CREDIT: SHUTTERSTOCK
CREDIT: SHUTTERSTOCK

On June 15, an intoxicated drive around town by several North Texas teens ended with four dead and at least two others critically injured. The driver, 16-year-old Ethan Couch, stole beer from a Wal-Mart before speeding his pick-up truck with seven passengers down a dark rural road, and ramming into four pedestrians attending to a broken down car.

Prosecutors sought the maximum 20-year sentence for Couch. But after Couch pleaded guilty to intoxication manslaughter, he was sentenced to 10 years probation and no jail time. Instead, he will spend time in a long-term, inpatient rehabilitation center in Southern California, after his father agreed to pay the $450,000-per-year bill. If he violates probation, he could spend ten years in jail.

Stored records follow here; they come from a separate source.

import Summits.QuantumAdvantage.QuantumAdvantage.Theorems.NullTwistA

/-! # NullTwistB — part 2/3 (mechanical split for landing of `NullTwist`; content verbatim; scopes re-opened with their variables) -/

set_option linter.dupNamespace false

namespace Summit.QuantumAdvantage.AdviceFreeQNC0.NullTwist
open Classical
open Finset
open Summit.QuantumAdvantage.AdviceFreeQNC0
open Summit.QuantumAdvantage.AdviceFreeQNC0.RegisterRotation
open Literature.Computability.MetaComplexity Literature.Computability.MetaComplexity.Smolensky
variable {n : ℕ}

section Kill

/-- NullTwist helper `polylog_step` (decomp-qadv land package; see the module docstring). -/
theorem polylog_step {n : ℕ} (hn : 32 ≤ n) (C : ℕ) :
    (Nat.log 2 n) ^ C + 4 ≤ (Nat.log 2 n) ^ (C + 1) ∧ 2 * (Nat.log 2 n) ^ (C + 1) ≤ (Nat.log 2 n) ^ (C + 2) ∧
      (Nat.log 2 n) ^ C ≤ (Nat.log 2 n) ^ (C + 1) := by
  have h5 := five_le_log_of_le hn
  have h1 : 1 ≤ (Nat.log 2 n) ^ C := Nat.one_le_pow _ _ (by omega)
  have h1' : 1 ≤ (Nat.log 2 n) ^ (C + 1) := Nat.one_le_pow _ _ (by omega)
  refine ⟨?_, ?_, Nat.pow_le_pow_right (by omega) (Nat.le_succ C)⟩
  · rw [pow_succ]; nlinarith
  · have e : (Nat.log 2 n) ^ (C + 2) = (Nat.log 2 n) ^ (C + 1) * Nat.log 2 n := pow_succ _ _
    rw [e]; nlinarith

/-- NullTwist helper `card_cube` (decomp-qadv land package; see the module docstring). -/
theorem card_cube (n : ℕ) : (Finset.univ : Finset (Fin n → Bool)).card = 2 ^ n := by
  rw [Finset.card_univ, Fintype.card_fun, Fintype.card_bool, Fintype.card_fin]


/-- the three class-complements cover every input exactly twice. -/
theorem card_ne_cls_sum (n : ℕ) :
    (univ.filter fun u : Fin n → Bool => wt u % 3 ≠ 2 * 0 % 3).card +
      (univ.filter fun u : Fin n → Bool => wt u % 3 ≠ 2 * 1 % 3).card +
      (univ.filter fun u : Fin n → Bool => wt u % 3 ≠ 2 * 2 % 3).card = 2 * 2 ^ n := by
  rw [Finset.card_filter, Finset.card_filter, Finset.card_filter, ← Finset.sum_add_distrib,
    ← Finset.sum_add_distrib]
  rw [show 2 * 2 ^ n = ∑ _u : Fin n → Bool, 2 by rw [Finset.sum_const, card_cube, smul_eq_mul, mul_comm]]
  exact Finset.sum_congr rfl fun u _ => by split_ifs <;> omega

/-- **THE KILL THEOREM, unconditional**: for every prime `p ≠ 3`, uniform polylog smoothability of near-perfect
registers already gives walk hardness — `SmoothableF p → WalkHardF p`. -/
theorem walkHardF_of_uniformSmooth (p : ℕ) [hp : Fact p.Prime]
    (hSmol : ∀ {m D : ℕ}, (p - 1) * D < m → ∀ {h : (Fin m → Bool) → Bool}, HasDegF p h D → ∀ r : ℕ,
      (univ.filter fun u : Fin m → Bool => h u = decide (wt u % 3 = r % 3)).card ≤
        (univ.filter fun u : Fin m → Bool => wt u % 3 ≠ r % 3).card + ((p - 1) * D + 1) * m.choose (m / 2))
    (hS : ∀ θ' : ℝ, θ' < 1 → ∃ ε : ℝ, 0 < ε ∧ ∀ C : ℕ, ∃ n₀ : ℕ, ∀ n ≥ n₀, ∀ c : ℕ,
      ∀ y : Fin (n + 1) → (Fin n → Bool) → Bool, (∀ g, HasDegF p (y g) ((Nat.log 2 n) ^ C)) →
        (1 - ε) * (2 : ℝ) ^ n ≤ ((univ.filter fun u : Fin n → Bool => ringWinU c y u = true).card : ℝ) →
          ∃ f : (Fin n → Bool) → Bool, HasDegF p f ((Nat.log 2 n) ^ C) ∧
            θ' * (2 : ℝ) ^ n ≤ ((univ.filter fun u : Fin n → Bool => smoothWin c y f u = true).card : ℝ)) :
    WalkHardF p := by
  have hp1 : 1 ≤ p := hp.out.one_lt.le
  obtain ⟨ε, hε, hSC⟩ := hS (23 / 24) (by norm_num)
  refine ⟨1 - ε, by linarith, fun C => ?_⟩
  obtain ⟨n₂, hn₂⟩ := hSC (C + 1)
  obtain ⟨n₃, hn₃⟩ := logPow_le_sqrt' (C + 2) (c₀ := 1 / (6 * p)) (by positivity)
  refine ⟨max (max n₂ n₃) 32, fun n hn c y hy => ?_⟩
  have hn2 : n₂ ≤ n := le_trans (le_trans (le_max_left _ _) (le_max_left _ _)) hn
  have hn3 : n₃ ≤ n := le_trans (le_trans (le_max_right _ _) (le_max_left _ _)) hn
  have hn32 : 32 ≤ n := le_trans (le_max_right _ _) hn
  have hn1 : 1 ≤ n := by omega
  obtain ⟨hstep1, hstep2, hstep3⟩ := polylog_step hn32 C
  obtain ⟨L, hL⟩ : ∃ L : ℕ, L = (Nat.log 2 n) ^ (C + 2) := ⟨_, rfl⟩
  have hL1 : 1 ≤ L := by rw [hL]; exact Nat.one_le_pow _ _ (by have := five_le_log_of_le hn32; omega)
  -- the analytic budget: ((p−1)L+1)·C(n, n/2) ≤ 2ⁿ/6 and (p−1)L < n
  have hnR : (0 : ℝ) < n := by exact_mod_cast (show 0 < n by omega)
  have hsq : 0 < Real.sqrt n := Real.sqrt_pos.mpr hnR
  have hlog : ((L : ℕ) : ℝ) ≤ 1 / (6 * p) * Real.sqrt n := by rw [hL]; exact hn₃ n hn3
  have hpR : (1 : ℝ) ≤ p := by exact_mod_cast hp1
  have hK : (p - 1) * L + 1 ≤ p * L := by
    have e : (p - 1) * L + L = p * L := by
      calc (p - 1) * L + L = (p - 1 + 1) * L := by ring
        _ = p * L := by rw [Nat.sub_add_cancel hp1]
    omega
  have hKR : (((p - 1) * L + 1 : ℕ) : ℝ) ≤ (p : ℝ) * L := by exact_mod_cast hK
  have hpL : (p : ℝ) * L ≤ Real.sqrt n / 6 := by
    calc (p : ℝ) * L ≤ p * (1 / (6 * p) * Real.sqrt n) := by gcongr
      _ = Real.sqrt n / 6 := by field_simp
  have hn1R : (1 : ℝ) ≤ n := by exact_mod_cast hn1
  have hsqn : Real.sqrt n ≤ n := by
    calc Real.sqrt n ≤ Real.sqrt ((n : ℝ) ^ 2) := Real.sqrt_le_sqrt (by nlinarith)
      _ = n := Real.sqrt_sq hnR.le
  have hDn : (p - 1) * L < n := by
    have h1 : (((p - 1) * L : ℕ) : ℝ) ≤ (p : ℝ) * L := by
      have : (p - 1) * L ≤ p * L := Nat.mul_le_mul_right _ (Nat.sub_le p 1)
      exact_mod_cast this
    have h2 : (((p - 1) * L : ℕ) : ℝ) < n := by linarith
    exact_mod_cast h2
  obtain ⟨K, hKdef⟩ : ∃ K : ℕ, K = ((p - 1) * L + 1) * n.choose (n / 2) := ⟨_, rfl⟩
  have hKC : (K : ℝ) ≤ 2 ^ n / 6 := by
    rw [hKdef, Nat.cast_mul]
    have hch := Summit.QuantumAdvantage.DigitPolyUniformity.SketchLAR.stub_choose_middle_le n hn1
    calc (((p - 1) * L + 1 : ℕ) : ℝ) * (n.choose (n / 2) : ℝ) ≤ (Real.sqrt n / 6) * (2 ^ n / Real.sqrt n) :=
          mul_le_mul (le_trans hKR hpL) hch (by positivity) (by positivity)
      _ = 2 ^ n / 6 := by field_simp
  -- the extremal object
  by_contra hlt
  have hbig : (1 - ε) * (2 : ℝ) ^ n ≤
      ((univ.filter fun u : Fin n → Bool => ringWinU c y u = true).card : ℝ) := (not_le.mp hlt).le
  have hy1 : ∀ g, HasDegF p (y g) ((Nat.log 2 n) ^ (C + 1)) := fun g => by
    have := hy g; unfold HasDegF at this ⊢; exact lowDeg_mono hstep3 this
  obtain ⟨f, hf, hfs⟩ := hn₂ n hn2 c y hy1 hbig
  -- one twist per residue
  have key : ∀ k : ℕ, (11 / 12 : ℝ) * (2 : ℝ) ^ n ≤
      ((univ.filter fun u : Fin n → Bool => wt u % 3 ≠ 2 * k % 3).card : ℝ) + 2 ^ n / 6 := by
    intro k
    set z : Fin (n + 1) → (Fin n → Bool) → Bool := nullTw c k (fun _ => true) with hz
    have hz0 : ∀ u, ringWinU c z u = false := fun u => ringWinU_nullTw hn1 c k _ u
    have hz1 : ∀ u, ringWinU (c + 1) z u = !decide ((k + wt u) % 3 = 0) := fun u => by
      rw [hz, ringWinU_nullTw_succ hn1, Bool.true_and]
    have hzdeg : ∀ g, HasDegF p (z g) (4 * (0 + 1)) := fun g => hasDegF_nullTw c k (RigidityLaws.hasDegF_const p true 0) g
    set y' := xorStrat y z with hy'
    have hy'1 : ∀ g, HasDegF p (y' g) ((Nat.log 2 n) ^ (C + 1)) := fun g => by
      have := hasDegF_xorStrat hy hzdeg g; unfold HasDegF at this ⊢; exact lowDeg_mono (by omega) this
    have hwin' : (univ.filter fun u : Fin n → Bool => ringWinU c y' u = true) =
        univ.filter fun u : Fin n → Bool => ringWinU c y u = true :=
      Finset.filter_congr fun u _ => by rw [hy', ringWinU_xorStrat, hz0 u, Bool.xor_false]
    obtain ⟨f', hf', hfs'⟩ := hn₂ n hn2 c y' hy'1 (by rw [hwin']; exact hbig)
    set A := univ.filter fun u : Fin n → Bool => smoothWin c y f u = true with hA
    set B := univ.filter fun u : Fin n → Bool => smoothWin c y' f' u = true with hB
    set M := univ.filter fun u : Fin n → Bool =>
      (!(Bool.xor (f u) (f' u))) = decide (wt u % 3 = 2 * k % 3) with hMset
    have hsub : A ∩ B ⊆ M := by
      intro u hu
      rw [Finset.mem_inter, hA, hB, Finset.mem_filter, Finset.mem_filter] at hu
      obtain ⟨⟨_, ha⟩, ⟨_, hb⟩⟩ := hu
      unfold smoothWin at ha hb
      rw [Bool.and_eq_true, beq_iff_eq] at ha hb
      rw [hMset, Finset.mem_filter]
      refine ⟨Finset.mem_univ _, ?_⟩
      have hside' : ringWinU (c + 1) y' u = Bool.xor (ringWinU (c + 1) y u) (ringWinU (c + 1) z u) := by
        rw [hy', ringWinU_xorStrat]
      have hdec : decide ((k + wt u) % 3 = 0) = decide (wt u % 3 = 2 * k % 3) := by
        rw [decide_eq_decide]; constructor <;> intro h <;> omega
      rw [← ha.2, ← hb.2, hside', hz1 u, ← hdec]
      cases ringWinU (c + 1) y u <;> cases decide ((k + wt u) % 3 = 0) <;> rfl
    have hcard : A.card + B.card ≤ 2 ^ n + M.card := by
      have h1 := Finset.card_union_add_card_inter A B
      have h2 : (A ∪ B).card ≤ 2 ^ n := by rw [← card_cube n]; exact Finset.card_le_univ _
      have h3 := Finset.card_le_card hsub
      omega
    have hdeg : HasDegF p (fun u => !(Bool.xor (f u) (f' u))) L := by
      have := hasDegF_not (RigidityLaws.hasDegF_xor hf hf'); unfold HasDegF at this ⊢
      exact lowDeg_mono (by rw [hL]; omega) this
    have hM : M.card ≤ (univ.filter fun u : Fin n → Bool => wt u % 3 ≠ 2 * k % 3).card +
        ((p - 1) * L + 1) * n.choose (n / 2) := hSmol hDn hdeg (2 * k)
    rw [← hKdef] at hM
    have hMR : (M.card : ℝ) ≤ ((univ.filter fun u : Fin n → Bool => wt u % 3 ≠ 2 * k % 3).card : ℝ) + K := by
      exact_mod_cast hM
    have hcardR : (A.card : ℝ) + B.card ≤ (2 : ℝ) ^ n + M.card := by exact_mod_cast hcard
    linarith
  have k0 := key 0
  have k1 := key 1
  have k2 := key 2
  have hsumR : ((univ.filter fun u : Fin n → Bool => wt u % 3 ≠ 2 * 0 % 3).card : ℝ) +
      ((univ.filter fun u : Fin n → Bool => wt u % 3 ≠ 2 * 1 % 3).card : ℝ) +
      ((univ.filter fun u : Fin n → Bool => wt u % 3 ≠ 2 * 2 % 3).card : ℝ) = 2 * (2 : ℝ) ^ n := by
    exact_mod_cast card_ne_cls_sum n
  have h2 : (0 : ℝ) < (2 : ℝ) ^ n := by positivity
  linarith


end Kill

/-! ## §3 Fibrewise smoothing over the weight class mod 3 -/

section Fibre

/-- the weight class `wt(u) mod 3`. -/
def wtCls (u : Fin n → Bool) : Fin 3 := ⟨wt u % 3, Nat.mod_lt _ (by norm_num)⟩

/-- FIBREWISE-SMOOTH WIN: `y` wins at `c` and its side bit equals the class test `F_{wt(u) mod 3}(u)`. -/
def fibreWin (c : ℕ) (y : Fin (n + 1) → (Fin n → Bool) → Bool) (F : Fin 3 → (Fin n → Bool) → Bool)
    (u : Fin n → Bool) : Bool :=
  ringWinU c y u && (ringWinU (c + 1) y u == F (wtCls u) u)

/-- a constant family is the uniform smooth win. -/
theorem fibreWin_const (c : ℕ) (y : Fin (n + 1) → (Fin n → Bool) → Bool) (f : (Fin n → Bool) → Bool)
    (u : Fin n → Bool) : fibreWin c y (fun _ => f) u = smoothWin c y f u := rfl

/-- NullTwist helper `decide_cls` (decomp-qadv land package; see the module docstring). -/
theorem decide_cls (k : ℕ) (u : Fin n → Bool) :
    decide ((k + (wtCls u).val) % 3 = 0) = decide ((k + wt u) % 3 = 0) := by
  rw [decide_eq_decide]
  show (k + wt u % 3) % 3 = 0 ↔ (k + wt u) % 3 = 0
  constructor <;> intro h <;> omega

/-- NullTwist helper `wtCls_eq_zero` (decomp-qadv land package; see the module docstring). -/
theorem wtCls_eq_zero {u : Fin n → Bool} (hr : wt u % 3 = 0) : wtCls u = 0 := by
  unfold wtCls; ext; simpa using hr
/-- NullTwist helper `wtCls_eq_one` (decomp-qadv land package; see the module docstring). -/
theorem wtCls_eq_one {u : Fin n → Bool} (hr : wt u % 3 = 1) : wtCls u = 1 := by
  unfold wtCls; ext; simpa using hr
/-- NullTwist helper `wtCls_eq_two` (decomp-qadv land package; see the module docstring). -/
theorem wtCls_eq_two {u : Fin n → Bool} (hr : wt u % 3 = 2) : wtCls u = 2 := by
  unfold wtCls; ext; simpa using hr

/-- **TWIST COVARIANCE of fibrewise smoothness**: twisting by `nullTw c k t` maps the witness family `F` to
`F_j ⊕ (t ∧ [k + j ≢ 0 (mod 3)])` — fibrewise-smooth wins are invariant under the `x + x²` null-twist module (class-test
degree `+ deg t + O(1)`), whereas uniformly smooth wins are not (§2). -/
theorem fibreWin_nullTw (hn : 1 ≤ n) (c k : ℕ) (y : Fin (n + 1) → (Fin n → Bool) → Bool) (t : (Fin n → Bool) → Bool)
    (F : Fin 3 → (Fin n → Bool) → Bool) (u : Fin n → Bool) :
    fibreWin c (xorStrat y (nullTw c k t)) (fun j v => Bool.xor (F j v) (t v && !decide ((k + j.val) % 3 = 0))) u =
      fibreWin c y F u := by
  unfold fibreWin
  rw [ringWinU_xorStrat, ringWinU_xorStrat, ringWinU_nullTw hn, ringWinU_nullTw_succ hn, Bool.xor_false]
  dsimp only
  rw [decide_cls]
  cases ringWinU c y u <;> cases ringWinU (c + 1) y u <;> cases F (wtCls u) u <;> cases t u <;>
    cases decide ((k + wt u) % 3 = 0) <;> rfl

/-- **null twists act through their side effect**: for ANY strategy `z` that is exactly null at charge `c` on an input
`u`, twisting by `z` preserves the fibrewise-smooth win at `u` once the family is shifted by `z`'s SIDE EFFECT `WIN_{c+1}(z)`.
So a null twist can change fibrewise-smooth win counts (at bounded class-test degree) only if its side effect is not almost
everywhere fibrewise of that degree. -/
theorem fibreWin_twist_of_null (c : ℕ) (y z : Fin (n + 1) → (Fin n → Bool) → Bool)
    (F : Fin 3 → (Fin n → Bool) → Bool) (u : Fin n → Bool) (hz : ringWinU c z u = false) :
    fibreWin c (xorStrat y z) (fun j v => Bool.xor (F j v) (ringWinU (c + 1) z v)) u = fibreWin c y F u := by
  unfold fibreWin
  rw [ringWinU_xorStrat, ringWinU_xorStrat, hz, Bool.xor_false]
  dsimp only
  cases ringWinU c y u <;> cases ringWinU (c + 1) y u <;> cases F (wtCls u) u <;> cases ringWinU (c + 1) z u <;> rfl


end Fibre
end Summit.QuantumAdvantage.AdviceFreeQNC0.NullTwist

But the sentence is nonetheless a deviation from other recent punishments in Texas for similar crimes, all of which had a smaller death toll.

In the course of Couch’s joy ride, he not only hit the four pedestrians including a youth minister; he also hit another parked car that was then pushed into another moving vehicle. At least two passengers were thrown from his pick-up truck and critically injured; one can’t move or talk. Tarrant County Sheriff Dee Anderson said it was “probably the most difficult accident scene we’ve ever had to work.” Couch’s blood alcohol level was three times the legal limit even for an adult, with both alcohol and Valium in his system.

But Couch’s behavior was explained by psychologist Gary Miller’s testimony as a consequence of an affliction known as “affluenza,” suffered by very wealthy individuals who do not take responsibility for their own actions.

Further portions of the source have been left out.